Grande Brasile, należący do grupy Grimaldi statek typu Con-Ro (Container-RoRo), który spłonął w lutym podczas rejsu, został odholowany z Antwerpii do Turcji w celu rozbiórki. Zanim wyruszył w ostatnią podróż dał się we znaki okolicznym mieszkańcom.

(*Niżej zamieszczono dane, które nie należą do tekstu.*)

import Mathlib
import HarnessLib

/-!
# The tower step is deterministic: at most one stable complement of a hyperplane without stable lines (Phase 0 tower analysis, crux `WildQuotients.WildQuotientResolution`)

Crux stmt-ResolutionOfSingularities-15640 (`WildQuotientResolution`), registered stub
`stub_phaseZeroHighDim`, move-game track. Companion of ✓`TowerStep`
(`isCompl_of_stable_line_of_finrank_quotient_eq_one`: a stable line is a complement of a
hyperplane `W` without stable lines). Here: there is AT MOST ONE such stable line. If `L₁ ≠ L₂`
were stable lines off `W`, write `V = L₂ ⊕ W`; the `W`-components of the vectors of `L₁` form a
stable subspace of `W` of dimension `≤ 1`, non-zero because `L₁ ≠ L₂` — a stable line in `W`.
Consequence for the termination analysis (memo `PHASE0-DIM3-TERMINATION.md` §2(d), evidence on the
item): along a tower of point moves with constant non-p-closed inertia `I`, over each storey there
is at most ONE non-p-closed point with inertia `I` — the tower is DETERMINISTIC (and, by Galois
descent of a unique point, `κ`-rational).

* `eq_of_stable_lines_of_no_stable_line` — the uniqueness statement.

[OURS · crux stmt-ResolutionOfSingularities-15640 · helper toward `stub_phaseZeroHighDim`
(termination of the point-move towers, dim 3); folklore linear algebra, counted 0; AI-level work,
weaker than expert review.]
-/

-- single-problem summit: the doubled namespace component `ResolutionOfSingularities` is forced
set_option linter.dupNamespace false

namespace Summit.ResolutionOfSingularities.ResolutionOfSingularities.Theorems.WildQuotientResolution.TowerStep

variable {K : Type*} [Field K] {V : Type*} [AddCommGroup V] [Module K V]

/-- **Uniqueness of the stable complement.** Let `f i` be linear endomorphisms of the
finite-dimensional `V`, `W` a submodule STABLE under every `f i` and containing no stable line,
and `L₁`, `L₂` stable lines with `L₂ ⊔ W = ⊤` and `L₁ ⊓ W = ⊥`. Then `L₁ = L₂`. Proof: let
`π_W : V → W` be the projection along `L₂` (`V = L₂ ⊕ W`); it commutes with the `f i` on `V`
modulo the stability of `L₂` and `W`, so `π_W(L₁)` is a stable subspace of `W` of dimension `≤ 1`;
it is `0` only if `L₁ ≤ L₂`, i.e. `L₁ = L₂`; otherwise it is a stable line in `W`. [folklore] -/
theorem eq_of_stable_lines_of_no_stable_line [FiniteDimensional K V] {ι : Type*}
    (f : ι → V →ₗ[K] V) (W L₁ L₂ : Submodule K V)
    (hWs : ∀ i, W ≤ W.comap (f i))
    (hW : ∀ L' : Submodule K V, L' ≤ W → Module.finrank K L' = 1 →
      ¬ ∀ i, L' ≤ L'.comap (f i))
    (hL1 : Module.finrank K L₁ = 1) (hL1s : ∀ i, L₁ ≤ L₁.comap (f i))
    (hL2 : Module.finrank K L₂ = 1) (hL2s : ∀ i, L₂ ≤ L₂.comap (f i))
    (hL2W : IsCompl L₂ W) : L₁ = L₂ := by
  classical
  -- generators
  obtain ⟨v₁, hv₁⟩ := finrank_eq_one_iff'.mp hL1
  obtain ⟨v₂, hv₂⟩ := finrank_eq_one_iff'.mp hL2
  -- decompose `v₁ = a • v₂ + w` along `V = L₂ ⊕ W`
  have htop : (v₁ : V) ∈ L₂ ⊔ W := by rw [hL2W.sup_eq_top]; exact Submodule.mem_top
  obtain ⟨y, hy, w, hw, hyw⟩ := Submodule.mem_sup.mp htop
  obtain ⟨a, ha⟩ := hv₂.2 ⟨y, hy⟩
  have ha' : a • (v₂ : V) = y := by
    have := congrArg Subtype.val ha; simpa using this
  -- the line `K w ≤ W` is stable: `f i w ∈ K w`
  -- first: `f i v₁ = c₁ • v₁`, `f i v₂ = c₂ • v₂`
  have hev1 : ∀ i, ∃ c : K, f i v₁ = c • (v₁ : V) := fun i => by
    have hm : f i v₁ ∈ L₁ := hL1s i v₁.2
    obtain ⟨c, hc⟩ := hv₁.2 ⟨f i v₁, hm⟩
    exact ⟨c, by have := congrArg Subtype.val hc; simpa using this.symm⟩
  have hev2 : ∀ i, ∃ c : K, f i v₂ = c • (v₂ : V) := fun i => by
    have hm : f i v₂ ∈ L₂ := hL2s i v₂.2
    obtain ⟨c, hc⟩ := hv₂.2 ⟨f i v₂, hm⟩
    exact ⟨c, by have := congrArg Subtype.val hc; simpa using this.symm⟩
  by_cases hw0 : w = 0
  · -- `v₁ = a • v₂ ∈ L₂`, so `L₁ ≤ L₂`, equal by dimension
    have hv1L2 : (v₁ : V) ∈ L₂ := by
      rw [← hyw, hw0, add_zero, ← ha']
      exact L₂.smul_mem a v₂.2
    have hle : L₁ ≤ L₂ := by
      intro u hu
      obtain ⟨c, hc⟩ := hv₁.2 ⟨u, hu⟩
      have : u = c • (v₁ : V) := by have := congrArg Subtype.val hc; simpa using this.symm
      rw [this]
      exact L₂.smul_mem c hv1L2
    haveI : FiniteDimensional K L₂ := inferInstance
    exact Submodule.eq_of_le_of_finrank_eq hle (by rw [hL1, hL2])
  · -- `w ≠ 0`: the line `K ∙ w ≤ W` is stable — contradiction
    exfalso
    refine hW (K ∙ w) ((Submodule.span_singleton_le_iff_mem w W).mpr hw)
      (finrank_span_singleton hw0) fun i => ?_
    rw [Submodule.span_singleton_le_iff_mem, Submodule.mem_comap]
    -- `f i w = f i v₁ - a • f i v₂ = c₁ • v₁ - a c₂ • v₂ = c₁ • w + (c₁ a - a c₂) • v₂`;
    -- its `L₂`-component must vanish since `f i w ∈ W` and `W ⊓ L₂ = ⊥`
    obtain ⟨c₁, hc₁⟩ := hev1 i
    obtain ⟨c₂, hc₂⟩ := hev2 i
    have hfw : f i w = c₁ • w + (c₁ * a - a * c₂) • (v₂ : V) := by
      have hw' : w = (v₁ : V) - a • (v₂ : V) := by rw [← hyw, ← ha']; abel
      rw [hw', map_sub, map_smul, hc₁, hc₂, smul_sub, sub_smul, smul_smul, smul_smul]
      abel
    have hfwW : f i w ∈ W := hWs i hw
    -- the `v₂`-component lies in `W ⊓ L₂ = ⊥`
    have hcomp : (c₁ * a - a * c₂) • (v₂ : V) ∈ W := by
      have : (c₁ * a - a * c₂) • (v₂ : V) = f i w - c₁ • w := by rw [hfw]; abel
      rw [this]
      exact W.sub_mem hfwW (W.smul_mem c₁ hw)
    have hzero : (c₁ * a - a * c₂) • (v₂ : V) = 0 := by
      have hmem : (c₁ * a - a * c₂) • (v₂ : V) ∈ L₂ ⊓ W :=
        ⟨L₂.smul_mem _ v₂.2, hcomp⟩
      rw [hL2W.inf_eq_bot] at hmem
      exact (Submodule.mem_bot K).mp hmem
    rw [hfw, hzero, add_zero]
    exact Submodule.smul_mem _ c₁ (Submodule.mem_span_singleton_self w)

end Summit.ResolutionOfSingularities.ResolutionOfSingularities.Theorems.WildQuotientResolution.TowerStep
import Mathlib
import Summits.ResolutionOfSingularities.ResolutionOfSingularities.Theorems.RadicialJungCleanModelsLens5TFrameRG
import HarnessLib

/-!
# Route `RadicialJung`, crux `CleanModels` (stmt-15917): T⁗ port part 2/13 — §C immediate residues IR, §D first estimate (source :629–863; §C′, the `k`-rational bridge used only by the unported T′ corollaries, is dropped — its `valuation_algebraMap_eq_one` restates a landed declaration)

PORT (line lead `res-B-lead-1` g8, for Sketch rev 32) of res-B-lens-5's crux workfiles `Cruxes/DescentPerfectToAll/Lens5_TFrame.lean` rev 4
(crux ae884a356928; author res-B-lens-5 g15; `lean check` rc 0 · 0 sorries · 0 warnings; crit-1 TRIAGE-146/150 PASS) and
`Cruxes/DescentPerfectToAll/Lens5_PDegreeCount.lean` rev 3 (crux 100289d6413b; TRIAGE-151 PASS): THEOREMS T⁗ / T⁗′ / T⁗″ / T⁗‴ — the slice
{`[Γ:pΓ] = p²`, `k` of FINITE `p`-rank `r`, `[κ_v : κ_v^p] = p^r`} of the research stub `stub_cleanLU3DefectNonDiscrete` (valuations of MINIMAL
Frobenius defect `d(K|K^p, v) = p`, ANY such ground field: no perfectness, no separability of `K/k` or `κ_v/k`), modulo F-02 `CossartPiltant2019` and
F-32 (`hEmb`) only.  The port is split into def-free modules `…Lens5TFrame{RG,IR,Graded,Port2,Port4Core,Layer,Layer2,Port4,Composition,PMon,PDegreeA,PDegreeB,PDegreeC}`
over ONE currency module `…Lens5TFrameCurrency` (the authors' `def`s, verbatim); declarations VERBATIM, namespace
`Summit.ResolutionOfSingularities.ResolutionOfSingularities.Theorems.RadicialJungCleanModels.Lens5TFrame` (the authors' §A copy of
`Lens5_PDegreeSep` and the constant-frame corollaries `cleanLU3DefectPRankTwoSepFin_of_frame` / `…SepFin_of_cossartPiltant2019'` are not ported).
OURS · counted 0 · nothing here proves resolution in characteristic `p`.


-/

set_option linter.dupNamespace false -- mandated namespace of this single-conjunct summit

section

open IsLocalRing
open Literature.AlgebraicGeometry.Resolution
open Summit.ResolutionOfSingularities.ResolutionOfSingularities.Theorems.RadicialJung.CleanModels
open Summit.ResolutionOfSingularities.ResolutionOfSingularities.Theorems.RadicialJung.CleanModels.Lens5
open Summit.ResolutionOfSingularities.ResolutionOfSingularities.Theorems.RadicialJung.CleanModels.Lens5.PRankTwoCurrency
open Summit.ResolutionOfSingularities.ResolutionOfSingularities.Theorems.RadicialJung.CleanModels.Lens5.PRankTwoAssembly
open Summit.ResolutionOfSingularities.ResolutionOfSingularities.Theorems.RadicialJungCleanModels.Lens5RegularityCriterion
open Summit.ResolutionOfSingularities.ResolutionOfSingularities.Theorems.RadicialJungCleanModels.Lens5ChartSurjection

namespace Summit.ResolutionOfSingularities.ResolutionOfSingularities.Theorems.RadicialJungCleanModels.Lens5TFrame

/-- **IR (immediate residues of `K^p(g₀)`).**  If `g₀` has no best `p`-th-power approximation (`hdefect`: the radicial extension
`K(g₀^{1/p})/K` is immediate for `v`), every `v`-unit of `M = K^p(g₀)` is congruent to a `p`-th power modulo `𝔪_v`.  PROVED:
if not, `1, m, …, m^{p-1}` are residually `p`-independent (previous lemma), hence RG holds for `m` over `K^p` (§C); then, exactly as in
✓ `ImmediateValues.exists_valuation_eq_pthPower_of_noBestApprox`, `g₀ = Σ a_i m^i` over `K^p` and `a₀ = α₀^p` is a BEST `p`-th-power
approximation of `g₀`, contradicting `hdefect`. [folklore] -/
theorem immediateResidues_of_noBestApprox {p : ℕ} [Fact p.Prime] {K : Type} [Field K] [CharP K p] (O : ValuationSubring K)
    (g₀ : K)
    (hdefect : ∀ f₀ : K, ∃ f₁ : K, O.valuation (g₀ - f₁ ^ p) < O.valuation (g₀ - f₀ ^ p))
    (M : Subfield K) (hM : ∀ x : K, x ∈ M ↔ ∃ c : Fin p → K, ∑ j, c j ^ p * g₀ ^ (j : ℕ) = x)
    (m : K) (hm : m ∈ M) (hvm : O.valuation m = 1) : ∃ w : K, O.valuation (m - w ^ p) < 1 := by
  classical
  have hpp : p.Prime := Fact.out
  haveI : NeZero p := ⟨hpp.ne_zero⟩
  by_contra Hn
  push Not at Hn
  have hPI := residuallyPIndependent_of_not_residue_pthPower O m hvm Hn
  have hm0 : m ≠ 0 := fun h => by rw [h, map_zero] at hvm; exact zero_ne_one hvm
  set F : Subfield K := (frobenius K p).fieldRange with hF_def
  have hpowF : ∀ x : K, x ^ p ∈ F := fun x => RingHom.mem_fieldRange.mpr ⟨x, frobenius_def p x⟩
  have hFpow : ∀ a : K, a ∈ F → ∃ α : K, α ^ p = a := fun a ha => by
    obtain ⟨α, hα⟩ := RingHom.mem_fieldRange.mp ha
    exact ⟨α, by rw [← hα, frobenius_def]⟩
  -- RG for `m` over `K^p` (§C with IR for `K^p` trivial)
  have hIRF : ∀ a : K, a ∈ F → O.valuation a = 1 → ∃ w : K, O.valuation (a - w ^ p) < 1 := by
    intro a ha _
    obtain ⟨α, rfl⟩ := hFpow a ha
    exact ⟨α, by rw [sub_self, map_zero]; exact zero_lt_one⟩
  have hRGm : ∀ c : Fin p → K, (∀ i, c i ∈ F) →
      O.valuation (∑ i : Fin p, c i * m ^ (i : ℕ)) = Finset.univ.sup (fun i => O.valuation (c i)) :=
    fun c hc => valuation_sum_mul_pow_eq_sup O F hIRF m hPI c hc
  have hLI : LinearIndependent F (fun i : Fin p => m ^ (i : ℕ)) := by
    rw [Fintype.linearIndependent_iff]
    intro g hg i
    have hsum : ∑ i, (g i : K) * m ^ (i : ℕ) = 0 := by
      have : ∑ i, (g i : K) * m ^ (i : ℕ) = ∑ i, g i • m ^ (i : ℕ) :=
        Finset.sum_congr rfl fun i _ => (Subfield.smul_def (g i) _).symm
      rw [this, hg]
    have hv := hRGm (fun i => (g i : K)) (fun i => (g i).2)
    rw [hsum, map_zero] at hv
    have hle : O.valuation (g i : K) ≤ Finset.univ.sup (fun i => O.valuation (g i : K)) :=
      Finset.le_sup (f := fun i => O.valuation (g i : K)) (Finset.mem_univ i)
    rw [← hv, le_zero_iff, map_eq_zero] at hle
    exact_mod_cast hle
  -- `g₀` in the `K^p`-basis `1, m, …, m^{p-1}` of `V(g₀)` (verbatim from ✓ `exists_valuation_eq_pthPower_of_noBestApprox`)
  set V : Submodule F K := Submodule.span F (Set.range fun j : Fin p => g₀ ^ (j : ℕ)) with hV_def
  haveI : Module.Finite F V := Module.Finite.span_of_finite F (Set.finite_range _)
  have hVfin : Module.finrank F V ≤ p := ImmediateValues.finrank_span_powers_le g₀
  have hg₀V : g₀ ∈ V := ImmediateValues.self_mem_span_powers g₀
  have hmV : m ∈ V := by
    obtain ⟨c, rfl⟩ := (hM m).mp hm
    exact (ImmediateValues.mem_span_powers_iff g₀ _).mpr ⟨c, rfl⟩
  have hmpow : ∀ n : ℕ, m ^ n ∈ V := by
    intro n
    induction n with
    | zero => simpa using ImmediateValues.one_mem_span_powers (p := p) g₀
    | succ n ih => rw [pow_succ]; exact ImmediateValues.mul_mem_span_powers g₀ ih hmV
  set b : Fin p → V := fun i => ⟨m ^ (i : ℕ), hmpow i⟩ with hb_def
  have hbLI : LinearIndependent F b := by apply LinearIndependent.of_comp V.subtype; exact hLI
  have hcard : Fintype.card (Fin p) = Module.finrank F V :=
    le_antisymm (hbLI.fintype_card_le_finrank) (by simpa using hVfin)
  haveI : Nonempty (Fin p) := ⟨⟨0, hpp.pos⟩⟩
  have hspan : Submodule.span F (Set.range b) = ⊤ := hbLI.span_eq_top_of_card_eq_finrank hcard
  have hg₀span : (⟨g₀, hg₀V⟩ : V) ∈ Submodule.span F (Set.range b) := by rw [hspan]; exact Submodule.mem_top
  obtain ⟨a, ha⟩ := (Submodule.mem_span_range_iff_exists_fun F).mp hg₀span
  have haK : ∑ i, (a i : K) * m ^ (i : ℕ) = g₀ := by
    have := congrArg Subtype.val ha; simpa [hb_def, Subfield.smul_def] using this
  set j0 : Fin p := ⟨0, hpp.pos⟩ with hj0_def
  obtain ⟨α₀, hα₀⟩ := hFpow (a j0) (a j0).2
  set T := ∑ i ∈ (Finset.univ : Finset (Fin p)).erase j0, (a i : K) * m ^ (i : ℕ) with hT_def
  have hgT : g₀ - α₀ ^ p = T := by
    rw [← haK, ← Finset.add_sum_erase Finset.univ (fun i => (a i : K) * m ^ (i : ℕ)) (Finset.mem_univ j0), hα₀]
    simp [hj0_def, hT_def]
  -- `α₀` is a best approximation: by RG over `K^p`, `v (g₀ - f^p) = sup (v ((α₀ - f)^p), v (a_i), i ≥ 1) ≥ v T`
  have hbound : ∀ f : K, O.valuation T ≤ O.valuation (g₀ - f ^ p) := by
    intro f
    let a' : Fin p → K := fun i => if i = j0 then (α₀ - f) ^ p else (a i : K)
    have ha'F : ∀ i, a' i ∈ F := by
      intro i; by_cases hi : i = j0 <;> simp only [a', hi, if_true, if_false]; exact hpowF _; exact (a i).2
    let a'' : Fin p → K := fun i => if i = j0 then 0 else (a i : K)
    have ha''F : ∀ i, a'' i ∈ F := by
      intro i; by_cases hi : i = j0 <;> simp only [a'', hi, if_true, if_false]; exact F.zero_mem; exact (a i).2
    have hTsum : T = ∑ i ∈ (Finset.univ : Finset (Fin p)).erase j0, a' i * m ^ (i : ℕ) := by
      refine Finset.sum_congr rfl fun i hi => ?_
      have hij : i ≠ j0 := Finset.ne_of_mem_erase hi
      simp only [a', hij, if_false]
    have hTsum' : T = ∑ i, a'' i * m ^ (i : ℕ) := by
      rw [← Finset.add_sum_erase Finset.univ (fun i => a'' i * m ^ (i : ℕ)) (Finset.mem_univ j0)]
      have hrest : ∑ i ∈ (Finset.univ : Finset (Fin p)).erase j0, a'' i * m ^ (i : ℕ) = T := by
        refine Finset.sum_congr rfl fun i hi => ?_
        have hij : i ≠ j0 := Finset.ne_of_mem_erase hi
        simp only [a'', hij, if_false]
      rw [hrest]
      simp only [a'', if_true, zero_mul, zero_add]
    have hdiff : g₀ - f ^ p = ∑ i, a' i * m ^ (i : ℕ) := by
      rw [← Finset.add_sum_erase Finset.univ (fun i => a' i * m ^ (i : ℕ)) (Finset.mem_univ j0), ← hTsum, ← hgT]
      simp only [a', if_true, hj0_def]; rw [sub_pow_char]; ring
    rw [hdiff, hRGm a' ha'F, hTsum', hRGm a'' ha''F]
    refine Finset.sup_mono_fun fun i _ => ?_
    by_cases hi : i = j0
    · simp only [a', a'', hi, if_true, map_zero]; exact zero_le
    · simp only [a', a'', hi, if_false]; exact le_rfl
  obtain ⟨f₁, hf₁⟩ := hdefect α₀
  rw [hgT] at hf₁
  exact absurd (hbound f₁) (not_le.mpr hf₁)

/-! ## §D PORT 1′ — the doubly graded data -/

/-- **DG (double grading, term ≤ sum).**  Under (V) for `M`, (P2) for `x, y`, `v (B s) = 1` and RG for the finite family `B`
over `M`, each term of `Σ_{s,(a,b)} m_{s,ab} B_s x^a y^b` (`m ∈ M`) is bounded by the sum: the inner sums `c_{ab} := Σ_s m_{s,ab} B_s`
have `v(c_{ab}) = max_s v(m_{s,ab}) = v(m_{s₀,ab})` (RG), so the outer terms have pairwise distinct values (✓ `GradedBasis.monomial_values_ne`
with the representatives `m_{s₀,ab} ∈ M`). [folklore] -/
theorem valuation_term_le_double_sum {p : ℕ} (hp : p.Prime) {K : Type} [Field K] (O : ValuationSubring K) (M : Subfield K)
    (hV : ∀ m : K, m ∈ M → m ≠ 0 → ∃ z : K, z ≠ 0 ∧ O.valuation m = O.valuation (z ^ p))
    {S : Type} [Fintype S] (B : S → K) (hB1 : ∀ s, O.valuation (B s) = 1)
    (hRG : ∀ c : S → K, (∀ i, c i ∈ M) →
      O.valuation (∑ i : S, c i * B i) = Finset.univ.sup (fun i => O.valuation (c i)))
    {x y : K} (hx : x ≠ 0) (hy : y ≠ 0)
    (hP : ∀ a b : ℕ, a < p → b < p → (a ≠ 0 ∨ b ≠ 0) → ∀ z : K, z ≠ 0 → O.valuation (x ^ a * y ^ b) ≠ O.valuation (z ^ p))
    (m : S × (Fin p × Fin p) → K) (hm : ∀ l, m l ∈ M) (l₀ : S × (Fin p × Fin p)) :
    O.valuation (m l₀ * (B l₀.1 * (x ^ (l₀.2.1 : ℕ) * y ^ (l₀.2.2 : ℕ)))) ≤
      O.valuation (∑ l, m l * (B l.1 * (x ^ (l.2.1 : ℕ) * y ^ (l.2.2 : ℕ)))) := by
  classical
  haveI : NeZero p := ⟨hp.ne_zero⟩
  set mon : Fin p × Fin p → K := fun ab => x ^ (ab.1 : ℕ) * y ^ (ab.2 : ℕ) with hmon
  set c : Fin p × Fin p → K := fun ab => ∑ i : S, m (i, ab) * B i with hc
  have hsum : ∑ l, m l * (B l.1 * (x ^ (l.2.1 : ℕ) * y ^ (l.2.2 : ℕ))) = ∑ ab, c ab * mon ab := by
    rw [Fintype.sum_prod_type, Finset.sum_comm]
    refine Finset.sum_congr rfl fun ab _ => ?_
    rw [hc, hmon]
    simp only
    rw [Finset.sum_mul]
    exact Finset.sum_congr rfl fun i _ => by ring
  have hvc : ∀ ab, O.valuation (c ab) = Finset.univ.sup (fun i => O.valuation (m (i, ab))) :=
    fun ab => hRG _ (fun i => hm (i, ab))
  -- argmax representative of each non-zero coefficient
  have hrep : ∀ ab, c ab ≠ 0 → ∃ i₀, m (i₀, ab) ≠ 0 ∧ O.valuation (c ab) = O.valuation (m (i₀, ab)) := by
    intro ab hcab
    have hne : (Finset.univ : Finset S).Nonempty := by
      rw [Finset.univ_nonempty_iff]
      by_contra hS
      apply hcab
      rw [hc]
      exact Finset.sum_eq_zero fun i _ => (hS ⟨i⟩).elim
    obtain ⟨i₀, -, hi₀⟩ := Finset.exists_max_image Finset.univ (fun i => O.valuation (m (i, ab))) hne
    have hsup : Finset.univ.sup (fun i => O.valuation (m (i, ab))) = O.valuation (m (i₀, ab)) :=
      le_antisymm (Finset.sup_le fun i hi => hi₀ i hi) (Finset.le_sup (f := fun i => O.valuation (m (i, ab))) (Finset.mem_univ i₀))
    refine ⟨i₀, ?_, (hvc ab).trans hsup⟩
    intro h0
    apply hcab
    have : O.valuation (c ab) = 0 := by rw [hvc ab, hsup, h0, map_zero]
    exact (map_eq_zero _).mp this
  -- pairwise distinct values of the `(a, b)`-terms
  have hpw : ∀ i ∈ (Finset.univ : Finset (Fin p × Fin p)), ∀ j ∈ (Finset.univ : Finset (Fin p × Fin p)), i ≠ j →
      c i * mon i ≠ 0 → O.valuation (c i * mon i) ≠ O.valuation (c j * mon j) := by
    intro i _ j _ hij hi0
    have hci : c i ≠ 0 := fun h0 => hi0 (by rw [h0, zero_mul])
    by_cases hcj : c j = 0
    · rw [hcj, zero_mul, map_zero]; exact (Valuation.ne_zero_iff _).mpr hi0
    obtain ⟨a₀, ha₀, hva₀⟩ := hrep i hci
    obtain ⟨b₀, hb₀, hvb₀⟩ := hrep j hcj
    have hne := GradedBasis.monomial_values_ne hp O.valuation M hV hx hy hP i j hij (m (a₀, i)) (m (b₀, j)) (hm _) (hm _) ha₀ hb₀
    intro heq
    apply hne
    rw [Valuation.map_mul _ (m (a₀, i)), Valuation.map_mul _ (m (b₀, j)), ← hva₀, ← hvb₀, ← Valuation.map_mul,
      ← Valuation.map_mul]
    simpa only [hmon] using heq
  have houter : O.valuation (∑ ab, c ab * mon ab) = Finset.univ.sup (fun ab => O.valuation (c ab * mon ab)) :=
    GradedBasis.valuation_sum_eq_sup_of_pairwise O.valuation Finset.univ _ hpw
  have hml₀ : m l₀ = m (l₀.1, l₀.2) := by rw [Prod.mk.eta]
  calc O.valuation (m l₀ * (B l₀.1 * (x ^ (l₀.2.1 : ℕ) * y ^ (l₀.2.2 : ℕ))))
        = O.valuation (m l₀) * O.valuation (mon l₀.2) := by
          rw [map_mul, map_mul, hB1, one_mul]
    _ ≤ O.valuation (c l₀.2) * O.valuation (mon l₀.2) := by
          apply mul_le_mul_left
          rw [hvc, hml₀]
          exact Finset.le_sup (f := fun i => O.valuation (m (i, l₀.2))) (Finset.mem_univ l₀.1)
    _ = O.valuation (c l₀.2 * mon l₀.2) := (map_mul _ _ _).symm
    _ ≤ O.valuation (∑ ab, c ab * mon ab) := by
          rw [houter]; exact Finset.le_sup (f := fun ab => O.valuation (c ab * mon ab)) (Finset.mem_univ l₀.2)
    _ = _ := by rw [hsum]

end Summit.ResolutionOfSingularities.ResolutionOfSingularities.Theorems.RadicialJungCleanModels.Lens5TFrame

end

Grande Brasile miał pecha. Zbudowany w 2000 roku statek Con-Ro, stanowiący połączenie kontenerowca i jednostki RoRo, 18 lutego wyruszył w kolejną podróż z Antwerpii do Francji. Krótko po opuszczeniu belgijskiego portu na pokładzie statku wybuchł ogień. Załodze udało się go opanować dzięki pokładowym systemom i zanim do jednostki dopłynęły statki reagowania z Wielkiej Brytanii wydawało się, że zagrożenie minęło. Nikomu nic się nie stało, ogień jednak pozostawił ślad – statek miał przechył i na wszelki wypadek statki ratownicze pozostały w okolicy.  Przydały się – tego samego dnia na pokładzie wybuchł kolejny pożar. Tym razem załoga nie była w stanie poradzić sobie z ogniem. Marynarze musieli opuścić Grande Brasile, a statek płonął na morzu przez kilka dni. Finalnie 24 lutego został odholowany do Antwerpii.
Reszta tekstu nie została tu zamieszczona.